09 March, 2011

Where's the logic in that?

I posted this on my other blog, but since I began the chicken saga here as well, I thought I should finish it and not leave you all hanging.  So, here it is:

This post was supposed to be full of chipper advice about the wonders of Freecycle.  On Freecycle, I found shingles for my chicken coop roof, paint for the walls, and wire for the enclosure.  My hens have finished their molting (mostly) and we've been getting three eggs daily.  The whole family loves the chickens, and we've had so much fun watching them and just enjoying them.

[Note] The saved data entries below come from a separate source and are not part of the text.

import Mathlib.Tactic.FinCases
import Literature.Barriers.SmoothPoincare4.PropertyTwoRAndrewsCurtis
import Literature.Topology.FourManifolds.BalancedPresentationBasisChange
import HarnessLib

/-!
# Barrier (SmoothPoincare4) `PropertyTwoRAndrewsCurtis`: robustness of the Andrews–Curtis hypothesis

Sibling proof file of `Literature/Barriers/SmoothPoincare4/PropertyTwoRAndrewsCurtis.lean`
(Gompf–Scharlemann–Thompson 2010, §7: Property 2R ⇒ Andrews–Curtis triviality of
`⟨x, y ∣ yxy = xyx, xⁿ⁺¹ = yⁿ⟩`). Its scope caveat (c) reads: "GST's Andrews–Curtis moves include
multiplication by conjugates of relators and changes of basis of the free group, rendered here by
the tree's generator-conjugation/multiplication/inversion moves up to equivalence closure
(`Literature.Topology.FourManifolds.IsAndrewsCurtisEquivalent`); Andrews–Curtis triviality is insensitive to this choice,
but that equivalence is not proved in the tree." This file PROVES it (for relator permutations,
conjugation by arbitrary words and elementary Nielsen changes of basis; for arbitrary automorphisms
given Nielsen's theorem), using `Literature/Topology/FourManifolds/BalancedPresentationBasisChange.lean`:

* `akPresentationsACNontrivial_iff_ext` — the barrier's open hypothesis
  `Literature.Barriers.SmoothPoincare4.AKPresentationsACNontrivial` is unchanged when the extended calculus
  `Literature.Topology.FourManifolds.IsExtAndrewsCurtisEquivalent` replaces the tree's relation;
* `isAndrewsCurtisEquivalent_gstPresentation_trivial_iff` — `⟨x, y ∣ yxy = xyx, xᵏ⁺³ = yᵏ⁺²⟩` is
  Andrews–Curtis trivial iff the tree's Akbulut–Kirby presentation
  `Literature.Topology.FourManifolds.akbulutKirby k = ⟨x, y ∣ xᵏ⁺² = yᵏ⁺³, xyx = yxy⟩` is (they differ by `x ↔ y`, the
  order of the relators and one inversion);
* `akPresentationsACNontrivial_iff_akbulutKirby` — hence the hypothesis IS the Andrews–Curtis
  nontriviality of some `AK(m)`, `m ≥ 3`, the standard potential counterexamples
  (Akbulut–Kirby 1985);
* `isAndrewsCurtisEquivalent_mulAut_gstPresentation_iff` — given Nielsen's theorem
  (`Literature.Topology.FourManifolds.autFreeGroup_eq_closure_nielsen`), any change of free basis leaves the
  (non)triviality of `gstPresentation n` unchanged.

## References

* R. E. Gompf, M. Scharlemann, A. Thompson, Geom. Topol. 14 (2010), §7. [GompfScharlemannThompson2010]
* S. Akbulut, R. Kirby, Topology 24 (1985), §1. [AkbulutKirby1985]
* D. L. Johnson, *Presentations of Groups* (1997), Ch. 3 §4 Cor. 7 (Nielsen). [Johnson1997]
-/

noncomputable section

namespace Literature.Barriers.SmoothPoincare4

open Literature.Topology.FourManifolds

/-- **The hypothesis does not depend on the stock of Andrews–Curtis moves**: with relator
permutations, conjugation by arbitrary words and elementary changes of the free basis (Nielsen
moves `xₖ ↦ xₖ⁻¹`, `xₖ ↦ xₖxₗ`, renamings) added to the three relator moves
(`Literature.Topology.FourManifolds.IsExtAndrewsCurtisEquivalent`), the same presentations are nontrivial
(`isExtAndrewsCurtisEquivalent_trivial_iff`). This discharges scope caveat (c) of the barrier for
elementary basis changes. [folklore] -/
theorem akPresentationsACNontrivial_iff_ext :
    AKPresentationsACNontrivial ↔
      ∃ n : ℕ, 3 ≤ n ∧ ¬ IsExtAndrewsCurtisEquivalent (gstPresentation n)
        (BalancedPresentation.trivial 2) := by
  simp only [AKPresentationsACNontrivial, isExtAndrewsCurtisEquivalent_trivial_iff]

/-- **Given Nielsen's theorem, no change of free basis makes a difference**: for every
automorphism `φ` of the free group `F(x, y)`, `(φ r₀, φ r₁)` is Andrews–Curtis trivial iff
`gstPresentation n = (r₀, r₁)` is (scope caveat (c) for arbitrary basis changes, conditional on
the named fact `autFreeGroup_eq_closure_nielsen`). [folklore] -/
theorem isAndrewsCurtisEquivalent_mulAut_gstPresentation_iff
    (hN : autFreeGroup_eq_closure_nielsen) (φ : MulAut (FreeGroup (Fin 2))) (n : ℕ) :
    IsAndrewsCurtisEquivalent (⇑φ ∘ gstPresentation n) (BalancedPresentation.trivial 2) ↔
      IsAndrewsCurtisEquivalent (gstPresentation n) (BalancedPresentation.trivial 2) :=
  isAndrewsCurtisEquivalent_mulAut_comp_trivial_iff hN φ _

/-- **Andrews–Curtis triviality of `⟨x, y ∣ yxy = xyx, xᵏ⁺³ = yᵏ⁺²⟩` is that of the Akbulut–Kirby
presentation `akbulutKirby k = ⟨x, y ∣ xᵏ⁺² = yᵏ⁺³, xyx = yxy⟩`**: the two differ by renaming the
generators (`x ↔ y`, an extended move `ExtAndrewsCurtisMove.rename`), listing the relators in the
other order (`ExtAndrewsCurtisMove.perm`) and inverting one relator (`AndrewsCurtisMove.inv`)
(`gstPresentation_eq_swap_akbulutKirby`), none of which affects Andrews–Curtis triviality
(`ExtAndrewsCurtisMove.isAndrewsCurtisEquivalent_trivial_iff`). [folklore] -/
theorem isAndrewsCurtisEquivalent_gstPresentation_trivial_iff (k : ℕ) :
    IsAndrewsCurtisEquivalent (gstPresentation (k + 2)) (BalancedPresentation.trivial 2) ↔
      IsAndrewsCurtisEquivalent (akbulutKirby k) (BalancedPresentation.trivial 2) := by
  set R₁ : BalancedPresentation 2 :=
    ⇑(FreeGroup.freeGroupCongr (Equiv.swap (0 : Fin 2) 1)) ∘ akbulutKirby k with hR₁
  set R₂ : BalancedPresentation 2 := R₁ ∘ ⇑(Equiv.swap (0 : Fin 2) 1) with hR₂
  have h₁ := (ExtAndrewsCurtisMove.rename (akbulutKirby k)
    (Equiv.swap (0 : Fin 2) 1)).isAndrewsCurtisEquivalent_trivial_iff
  have h₂ := (ExtAndrewsCurtisMove.perm R₁
    (Equiv.swap (0 : Fin 2) 1)).isAndrewsCurtisEquivalent_trivial_iff
  have h₃ := (ExtAndrewsCurtisMove.ac
    (AndrewsCurtisMove.inv R₂ 1)).isAndrewsCurtisEquivalent_trivial_iff
  have e : gstPresentation (k + 2) = Function.update R₂ 1 (R₂ 1)⁻¹ := by
    rw [gstPresentation_eq_swap_akbulutKirby]
    ext i
    fin_cases i <;> simp [hR₁, hR₂, FreeGroup.freeGroupCongr]
  rw [e, ← h₃, ← h₂, ← h₁]

/-- **The barrier's hypothesis is the Andrews–Curtis nontriviality of some Akbulut–Kirby
presentation** `akbulutKirby k = ⟨x, y ∣ xᵏ⁺² = yᵏ⁺³, xyx = yxy⟩` with `k ≥ 1` (i.e. `AK(m)`,
`m = k + 2 ≥ 3`), the standard potential counterexamples to the Andrews–Curtis conjecture
(`BalancedPresentation.lean`; Akbulut–Kirby 1985). [cite: AkbulutKirby1985, §1] -/
theorem akPresentationsACNontrivial_iff_akbulutKirby :
    AKPresentationsACNontrivial ↔
      ∃ k : ℕ, 1 ≤ k ∧ ¬ IsAndrewsCurtisEquivalent (akbulutKirby k)
        (BalancedPresentation.trivial 2) := by
  constructor
  · rintro ⟨n, hn, hnot⟩
    obtain ⟨k, rfl⟩ : ∃ k, n = k + 2 := ⟨n - 2, by omega⟩
    exact ⟨k, by omega,
      fun h ↦ hnot ((isAndrewsCurtisEquivalent_gstPresentation_trivial_iff k).2 h)⟩
  · rintro ⟨k, hk, hnot⟩
    exact ⟨k + 2, by omega,
      fun h ↦ hnot ((isAndrewsCurtisEquivalent_gstPresentation_trivial_iff k).1 h)⟩

end Literature.Barriers.SmoothPoincare4

end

However.  This past Monday I went before the City Council to plead for my hens...and was turned down.  Because last year, the citizens of this city informed the City Council that chickens in the city were Not Acceptable - apparently, they are noisy, smelly, and the eggs (!) attract rats - and so the new zoning regulation that would have permitted them was defeated.

And despite the fact that MY chickens are quiet, clean, don't smell, and don't attract rats, there are No Exceptions.  Not here.

Chicago will allow you to keep an unlimited number of chickens in the city (as long as they are for pets or eggs, not slaughter).  Toledo, Ohio allows chicken owners to get a variance from the City Health Inspector, an exception to the prohibition against "farm animals" in the city.  But not here.  Apparently, these people know better.

The next time these people are walking behind their dogs with little baggies of poop (or wishing that their neighbors would), I hope they think about the fact that chickens don't poop in other people's yards.

The next time a dog barks madly at three a.m. right next door, I hope they think about the fact that hens never make a noise louder than a t.v. or a noisy a.c. unit, and that only during the day.

The next time they shake their heads about the filthy yard full of cats and dogs (or one dog, or whatever) down the street, I hope it crosses their mind that it is FILTH that attracts rats, not chickens.  I find the assumption that I would allow my chickens to be filthy really quite insulting.  (And, by the way, I don't leave the eggs in the coop.  We bring them in the house and eat them ourselves, silly people.)

But, there is no reasoning with Concerned Citizens.  So, having cried in front of the City Council ("Clearly this is a very emotional issue for you." they said.  As though no rational person would be frustrated or upset at having to give up their pets because other people are being ridiculous.), as well as the Mayor, I'm re-homing my chickens.  And to everyone who will sleep better at night as a result, I wish a dog next door who barks at three a.m.

04 March, 2011

True Conversation

Tonight I decided that I should knit a sweater for my husband, so I went on Ravelry to look at patterns.  There's lots of patterns for men's sweaters.  I saw a nice basic v-neck sweater, and asked him, did he like it?  Yes, he replied, that was nice.  I made several comments about the construction, etc., and then pulled up the pattern page.  Looking at the photos more carefully, I realized this sweater has ribbing down the sides. 

I have no idea what my husband considers "manly" when it comes to knitting, and since I know that some men are rather particular, I thought I'd better ask.  Was ribbing ok?  He shrugged.  Did he like the ribbing?  He shrugged.  Would he like a sweater with this type of ribbing??  (I showed him the picture.)  He groaned and replied "I'd like roller skates."